_WORK TO COMPLETE_: Every line in the data below from the one containing "set Y : Finset Pt := S.biUnion U with hY" down to the one containing "have hpt : ∀", both included, must be retyped exactly; no other line is to appear.

_Stored items_:
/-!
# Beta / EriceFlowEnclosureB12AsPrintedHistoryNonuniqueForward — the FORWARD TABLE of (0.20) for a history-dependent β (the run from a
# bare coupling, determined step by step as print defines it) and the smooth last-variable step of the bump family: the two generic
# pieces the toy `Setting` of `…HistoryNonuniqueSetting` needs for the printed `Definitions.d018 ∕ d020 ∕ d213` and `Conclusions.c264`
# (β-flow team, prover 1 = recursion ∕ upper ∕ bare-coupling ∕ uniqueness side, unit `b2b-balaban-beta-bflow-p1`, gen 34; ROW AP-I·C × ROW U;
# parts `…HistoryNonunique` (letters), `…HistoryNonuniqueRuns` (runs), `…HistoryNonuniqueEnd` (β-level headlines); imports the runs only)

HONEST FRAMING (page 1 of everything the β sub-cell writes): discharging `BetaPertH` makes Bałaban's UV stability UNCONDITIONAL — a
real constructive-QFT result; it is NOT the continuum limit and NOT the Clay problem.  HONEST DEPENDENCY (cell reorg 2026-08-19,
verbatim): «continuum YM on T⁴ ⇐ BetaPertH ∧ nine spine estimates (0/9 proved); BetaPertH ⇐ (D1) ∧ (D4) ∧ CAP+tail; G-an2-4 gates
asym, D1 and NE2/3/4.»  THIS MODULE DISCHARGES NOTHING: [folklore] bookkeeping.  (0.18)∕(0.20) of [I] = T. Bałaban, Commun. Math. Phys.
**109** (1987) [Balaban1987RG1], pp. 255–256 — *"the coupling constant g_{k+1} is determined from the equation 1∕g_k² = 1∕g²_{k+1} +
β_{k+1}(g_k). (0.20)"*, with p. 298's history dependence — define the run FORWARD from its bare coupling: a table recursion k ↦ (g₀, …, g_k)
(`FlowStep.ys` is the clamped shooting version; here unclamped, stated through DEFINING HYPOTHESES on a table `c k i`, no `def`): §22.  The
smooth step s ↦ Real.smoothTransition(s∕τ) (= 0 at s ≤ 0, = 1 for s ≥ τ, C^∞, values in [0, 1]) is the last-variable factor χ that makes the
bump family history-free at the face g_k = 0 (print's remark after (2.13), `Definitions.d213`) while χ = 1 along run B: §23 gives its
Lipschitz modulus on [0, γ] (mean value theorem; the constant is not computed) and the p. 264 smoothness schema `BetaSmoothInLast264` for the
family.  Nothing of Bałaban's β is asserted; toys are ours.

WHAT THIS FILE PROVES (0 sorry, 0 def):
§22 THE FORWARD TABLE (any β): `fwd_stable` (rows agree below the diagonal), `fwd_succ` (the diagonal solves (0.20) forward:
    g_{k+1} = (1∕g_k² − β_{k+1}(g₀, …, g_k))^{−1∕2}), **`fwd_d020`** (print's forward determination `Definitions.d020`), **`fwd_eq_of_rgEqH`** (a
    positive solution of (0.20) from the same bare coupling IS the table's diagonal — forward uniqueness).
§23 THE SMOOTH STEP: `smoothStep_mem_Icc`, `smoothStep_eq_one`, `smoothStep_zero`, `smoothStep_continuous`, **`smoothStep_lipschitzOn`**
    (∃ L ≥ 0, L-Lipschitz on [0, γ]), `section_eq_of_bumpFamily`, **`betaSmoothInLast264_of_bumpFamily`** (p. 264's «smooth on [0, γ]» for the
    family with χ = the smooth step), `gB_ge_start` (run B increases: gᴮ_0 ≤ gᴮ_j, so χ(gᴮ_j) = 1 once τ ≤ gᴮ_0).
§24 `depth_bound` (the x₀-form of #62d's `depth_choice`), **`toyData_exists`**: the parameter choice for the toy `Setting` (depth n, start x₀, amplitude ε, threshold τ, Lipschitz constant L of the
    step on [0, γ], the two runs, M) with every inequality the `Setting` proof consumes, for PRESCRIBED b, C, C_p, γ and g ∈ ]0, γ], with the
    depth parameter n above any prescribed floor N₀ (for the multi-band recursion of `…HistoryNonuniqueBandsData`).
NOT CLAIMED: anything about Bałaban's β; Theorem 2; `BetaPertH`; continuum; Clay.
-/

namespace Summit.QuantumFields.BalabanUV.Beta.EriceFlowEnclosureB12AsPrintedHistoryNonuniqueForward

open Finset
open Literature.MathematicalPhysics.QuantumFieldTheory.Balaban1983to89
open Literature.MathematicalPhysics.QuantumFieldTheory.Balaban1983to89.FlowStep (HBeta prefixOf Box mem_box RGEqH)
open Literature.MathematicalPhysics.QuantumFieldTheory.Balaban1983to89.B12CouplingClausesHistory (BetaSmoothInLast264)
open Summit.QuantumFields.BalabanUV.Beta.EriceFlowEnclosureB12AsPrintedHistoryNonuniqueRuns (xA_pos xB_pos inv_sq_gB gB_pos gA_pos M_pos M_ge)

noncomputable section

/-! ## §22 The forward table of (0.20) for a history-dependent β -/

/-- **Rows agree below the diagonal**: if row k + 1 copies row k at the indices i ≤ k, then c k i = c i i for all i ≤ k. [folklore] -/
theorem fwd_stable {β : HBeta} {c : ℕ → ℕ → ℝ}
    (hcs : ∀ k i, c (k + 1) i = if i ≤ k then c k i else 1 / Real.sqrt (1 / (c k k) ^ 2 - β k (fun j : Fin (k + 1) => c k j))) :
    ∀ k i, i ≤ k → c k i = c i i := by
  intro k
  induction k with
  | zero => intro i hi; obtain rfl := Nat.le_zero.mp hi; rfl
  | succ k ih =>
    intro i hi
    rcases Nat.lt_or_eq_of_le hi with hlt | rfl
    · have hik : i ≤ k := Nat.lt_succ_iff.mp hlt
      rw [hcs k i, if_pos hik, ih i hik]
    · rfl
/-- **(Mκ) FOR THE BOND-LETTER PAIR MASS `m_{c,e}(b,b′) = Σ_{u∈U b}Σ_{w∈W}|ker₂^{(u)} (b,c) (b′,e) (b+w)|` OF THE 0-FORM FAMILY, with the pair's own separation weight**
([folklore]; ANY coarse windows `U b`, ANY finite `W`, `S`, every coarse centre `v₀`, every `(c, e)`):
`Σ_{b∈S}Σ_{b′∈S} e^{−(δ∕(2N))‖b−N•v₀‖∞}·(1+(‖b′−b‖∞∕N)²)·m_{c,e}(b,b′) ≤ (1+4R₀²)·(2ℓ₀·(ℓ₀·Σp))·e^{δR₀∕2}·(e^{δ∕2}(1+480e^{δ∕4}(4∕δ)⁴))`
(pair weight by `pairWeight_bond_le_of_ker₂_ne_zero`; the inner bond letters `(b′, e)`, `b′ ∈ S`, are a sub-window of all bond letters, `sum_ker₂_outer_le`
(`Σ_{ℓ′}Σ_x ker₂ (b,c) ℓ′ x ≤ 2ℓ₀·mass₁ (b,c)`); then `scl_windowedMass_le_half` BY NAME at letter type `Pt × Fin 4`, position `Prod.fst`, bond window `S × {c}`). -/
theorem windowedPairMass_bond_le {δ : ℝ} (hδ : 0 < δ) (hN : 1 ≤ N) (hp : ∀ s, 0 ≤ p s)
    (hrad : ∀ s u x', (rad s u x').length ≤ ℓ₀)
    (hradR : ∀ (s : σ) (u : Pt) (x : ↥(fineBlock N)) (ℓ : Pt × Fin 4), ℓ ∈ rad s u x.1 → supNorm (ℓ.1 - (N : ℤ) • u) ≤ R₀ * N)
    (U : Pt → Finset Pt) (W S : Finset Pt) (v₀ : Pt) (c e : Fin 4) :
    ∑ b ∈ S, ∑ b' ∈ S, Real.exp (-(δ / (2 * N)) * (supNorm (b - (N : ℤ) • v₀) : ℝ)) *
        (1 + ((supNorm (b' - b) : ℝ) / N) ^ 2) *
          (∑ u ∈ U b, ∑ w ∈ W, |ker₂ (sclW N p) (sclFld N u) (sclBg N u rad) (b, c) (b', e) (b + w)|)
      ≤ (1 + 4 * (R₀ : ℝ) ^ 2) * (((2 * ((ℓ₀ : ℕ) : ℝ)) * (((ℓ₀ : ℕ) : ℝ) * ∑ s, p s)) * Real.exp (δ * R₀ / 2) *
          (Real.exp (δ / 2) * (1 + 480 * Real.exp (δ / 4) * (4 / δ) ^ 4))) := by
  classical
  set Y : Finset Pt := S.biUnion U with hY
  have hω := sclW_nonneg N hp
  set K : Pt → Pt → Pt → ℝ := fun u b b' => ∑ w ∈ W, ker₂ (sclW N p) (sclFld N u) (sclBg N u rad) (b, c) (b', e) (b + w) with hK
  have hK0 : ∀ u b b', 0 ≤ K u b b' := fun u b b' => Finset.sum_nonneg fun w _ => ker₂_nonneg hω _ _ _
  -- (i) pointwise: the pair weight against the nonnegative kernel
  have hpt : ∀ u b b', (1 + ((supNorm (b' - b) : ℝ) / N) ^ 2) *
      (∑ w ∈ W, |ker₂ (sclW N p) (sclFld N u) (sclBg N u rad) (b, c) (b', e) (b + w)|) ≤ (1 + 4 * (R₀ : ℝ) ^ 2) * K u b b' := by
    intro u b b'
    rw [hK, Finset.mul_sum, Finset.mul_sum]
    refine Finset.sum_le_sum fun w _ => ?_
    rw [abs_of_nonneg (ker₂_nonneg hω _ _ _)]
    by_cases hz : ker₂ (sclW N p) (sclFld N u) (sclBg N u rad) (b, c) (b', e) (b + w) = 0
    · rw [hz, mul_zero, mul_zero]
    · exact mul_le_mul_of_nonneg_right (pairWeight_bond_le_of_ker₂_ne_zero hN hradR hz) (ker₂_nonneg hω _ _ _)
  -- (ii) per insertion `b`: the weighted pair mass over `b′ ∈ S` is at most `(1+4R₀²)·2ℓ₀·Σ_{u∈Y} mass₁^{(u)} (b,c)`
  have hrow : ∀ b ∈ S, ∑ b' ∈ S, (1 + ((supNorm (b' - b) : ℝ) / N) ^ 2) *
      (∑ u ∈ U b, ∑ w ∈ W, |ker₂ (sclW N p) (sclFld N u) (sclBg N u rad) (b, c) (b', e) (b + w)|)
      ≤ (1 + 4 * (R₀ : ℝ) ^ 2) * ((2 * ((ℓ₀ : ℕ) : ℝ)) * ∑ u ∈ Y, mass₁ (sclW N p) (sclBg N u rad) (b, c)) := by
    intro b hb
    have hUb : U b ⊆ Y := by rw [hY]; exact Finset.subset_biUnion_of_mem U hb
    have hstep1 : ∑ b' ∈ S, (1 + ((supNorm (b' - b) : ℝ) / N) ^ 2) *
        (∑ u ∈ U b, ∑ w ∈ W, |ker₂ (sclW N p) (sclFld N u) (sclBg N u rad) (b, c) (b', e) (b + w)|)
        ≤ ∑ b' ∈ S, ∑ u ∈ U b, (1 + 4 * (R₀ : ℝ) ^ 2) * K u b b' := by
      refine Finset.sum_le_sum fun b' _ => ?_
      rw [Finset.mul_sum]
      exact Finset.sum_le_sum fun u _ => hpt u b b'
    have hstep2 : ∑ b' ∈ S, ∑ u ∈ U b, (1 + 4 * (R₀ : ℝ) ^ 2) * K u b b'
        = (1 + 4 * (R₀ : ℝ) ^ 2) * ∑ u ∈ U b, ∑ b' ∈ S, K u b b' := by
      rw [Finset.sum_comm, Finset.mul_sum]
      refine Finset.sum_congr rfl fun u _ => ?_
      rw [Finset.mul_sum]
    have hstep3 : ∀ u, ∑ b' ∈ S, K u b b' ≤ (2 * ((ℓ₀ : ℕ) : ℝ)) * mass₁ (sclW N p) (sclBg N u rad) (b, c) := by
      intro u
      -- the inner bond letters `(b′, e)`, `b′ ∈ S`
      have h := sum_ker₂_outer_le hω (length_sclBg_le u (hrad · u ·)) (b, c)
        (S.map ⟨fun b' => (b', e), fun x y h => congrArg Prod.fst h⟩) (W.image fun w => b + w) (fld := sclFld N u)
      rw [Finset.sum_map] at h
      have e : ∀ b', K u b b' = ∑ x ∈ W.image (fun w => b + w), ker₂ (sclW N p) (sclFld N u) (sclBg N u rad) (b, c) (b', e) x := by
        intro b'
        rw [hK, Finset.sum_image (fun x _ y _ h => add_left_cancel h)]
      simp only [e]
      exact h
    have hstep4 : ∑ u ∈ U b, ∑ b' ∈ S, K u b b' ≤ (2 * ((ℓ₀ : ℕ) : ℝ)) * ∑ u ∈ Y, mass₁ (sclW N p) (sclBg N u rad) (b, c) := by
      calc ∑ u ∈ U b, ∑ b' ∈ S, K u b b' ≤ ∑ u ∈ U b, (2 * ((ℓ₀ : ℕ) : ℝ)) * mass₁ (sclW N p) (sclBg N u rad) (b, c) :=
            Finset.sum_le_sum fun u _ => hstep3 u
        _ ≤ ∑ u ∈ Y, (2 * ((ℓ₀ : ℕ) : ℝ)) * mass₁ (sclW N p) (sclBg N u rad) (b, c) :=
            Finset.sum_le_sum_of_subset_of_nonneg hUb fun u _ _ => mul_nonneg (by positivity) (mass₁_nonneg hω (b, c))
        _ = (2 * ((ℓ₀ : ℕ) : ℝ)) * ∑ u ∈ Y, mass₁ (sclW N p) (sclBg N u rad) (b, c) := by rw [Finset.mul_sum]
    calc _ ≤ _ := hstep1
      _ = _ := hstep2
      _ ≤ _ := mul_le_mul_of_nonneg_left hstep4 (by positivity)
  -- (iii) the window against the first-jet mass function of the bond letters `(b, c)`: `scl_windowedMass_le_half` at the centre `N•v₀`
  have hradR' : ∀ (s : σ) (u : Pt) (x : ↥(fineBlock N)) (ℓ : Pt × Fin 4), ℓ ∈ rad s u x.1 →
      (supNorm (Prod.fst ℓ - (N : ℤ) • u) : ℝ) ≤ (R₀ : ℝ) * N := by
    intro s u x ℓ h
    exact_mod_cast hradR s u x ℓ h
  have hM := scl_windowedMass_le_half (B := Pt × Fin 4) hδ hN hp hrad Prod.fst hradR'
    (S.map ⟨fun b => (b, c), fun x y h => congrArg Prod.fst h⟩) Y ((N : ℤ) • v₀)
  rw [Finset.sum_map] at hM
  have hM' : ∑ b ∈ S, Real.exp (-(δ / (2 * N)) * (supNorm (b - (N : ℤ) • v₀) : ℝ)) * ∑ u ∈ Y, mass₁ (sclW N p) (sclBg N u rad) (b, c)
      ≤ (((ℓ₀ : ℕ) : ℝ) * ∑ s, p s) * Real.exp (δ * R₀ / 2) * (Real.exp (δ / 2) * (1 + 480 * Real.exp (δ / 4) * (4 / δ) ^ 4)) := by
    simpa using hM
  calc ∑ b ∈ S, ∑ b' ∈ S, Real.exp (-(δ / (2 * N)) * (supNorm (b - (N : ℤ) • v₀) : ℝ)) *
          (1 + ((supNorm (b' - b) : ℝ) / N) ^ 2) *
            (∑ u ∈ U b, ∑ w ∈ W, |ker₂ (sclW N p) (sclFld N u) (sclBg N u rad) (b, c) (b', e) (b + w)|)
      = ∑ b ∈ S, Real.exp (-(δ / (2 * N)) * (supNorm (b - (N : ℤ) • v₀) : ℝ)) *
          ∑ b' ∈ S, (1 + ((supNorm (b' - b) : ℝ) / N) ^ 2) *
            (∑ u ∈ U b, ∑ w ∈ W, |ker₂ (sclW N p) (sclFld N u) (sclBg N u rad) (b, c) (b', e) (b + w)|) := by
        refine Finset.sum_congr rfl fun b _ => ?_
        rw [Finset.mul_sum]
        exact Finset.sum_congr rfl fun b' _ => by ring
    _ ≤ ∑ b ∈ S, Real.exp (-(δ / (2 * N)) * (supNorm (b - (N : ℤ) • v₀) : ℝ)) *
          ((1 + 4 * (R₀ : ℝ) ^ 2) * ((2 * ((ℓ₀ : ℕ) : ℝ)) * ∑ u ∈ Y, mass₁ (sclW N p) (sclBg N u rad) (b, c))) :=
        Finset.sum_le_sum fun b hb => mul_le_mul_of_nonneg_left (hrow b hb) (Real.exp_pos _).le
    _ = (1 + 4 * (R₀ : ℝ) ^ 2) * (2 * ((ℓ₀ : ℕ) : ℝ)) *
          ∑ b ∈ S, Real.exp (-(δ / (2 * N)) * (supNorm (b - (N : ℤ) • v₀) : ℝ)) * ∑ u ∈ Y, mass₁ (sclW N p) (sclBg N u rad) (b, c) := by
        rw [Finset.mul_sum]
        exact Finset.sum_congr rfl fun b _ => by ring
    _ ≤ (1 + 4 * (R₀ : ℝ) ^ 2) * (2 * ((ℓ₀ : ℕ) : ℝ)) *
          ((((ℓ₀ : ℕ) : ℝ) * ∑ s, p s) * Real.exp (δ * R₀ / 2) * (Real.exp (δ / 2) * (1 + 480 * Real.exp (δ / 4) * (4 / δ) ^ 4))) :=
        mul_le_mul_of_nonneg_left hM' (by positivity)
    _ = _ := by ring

_TASK RESULT_:
  set Y : Finset Pt := S.biUnion U with hY
  have hω := sclW_nonneg N hp
  set K : Pt → Pt → Pt → ℝ := fun u b b' => ∑ w ∈ W, ker₂ (sclW N p) (sclFld N u) (sclBg N u rad) (b, c) (b', e) (b + w) with hK
  have hK0 : ∀ u b b', 0 ≤ K u b b' := fun u b b' => Finset.sum_nonneg fun w _ => ker₂_nonneg hω _ _ _
  -- (i) pointwise: the pair weight against the nonnegative kernel
  have hpt : ∀ u b b', (1 + ((supNorm (b' - b) : ℝ) / N) ^ 2) *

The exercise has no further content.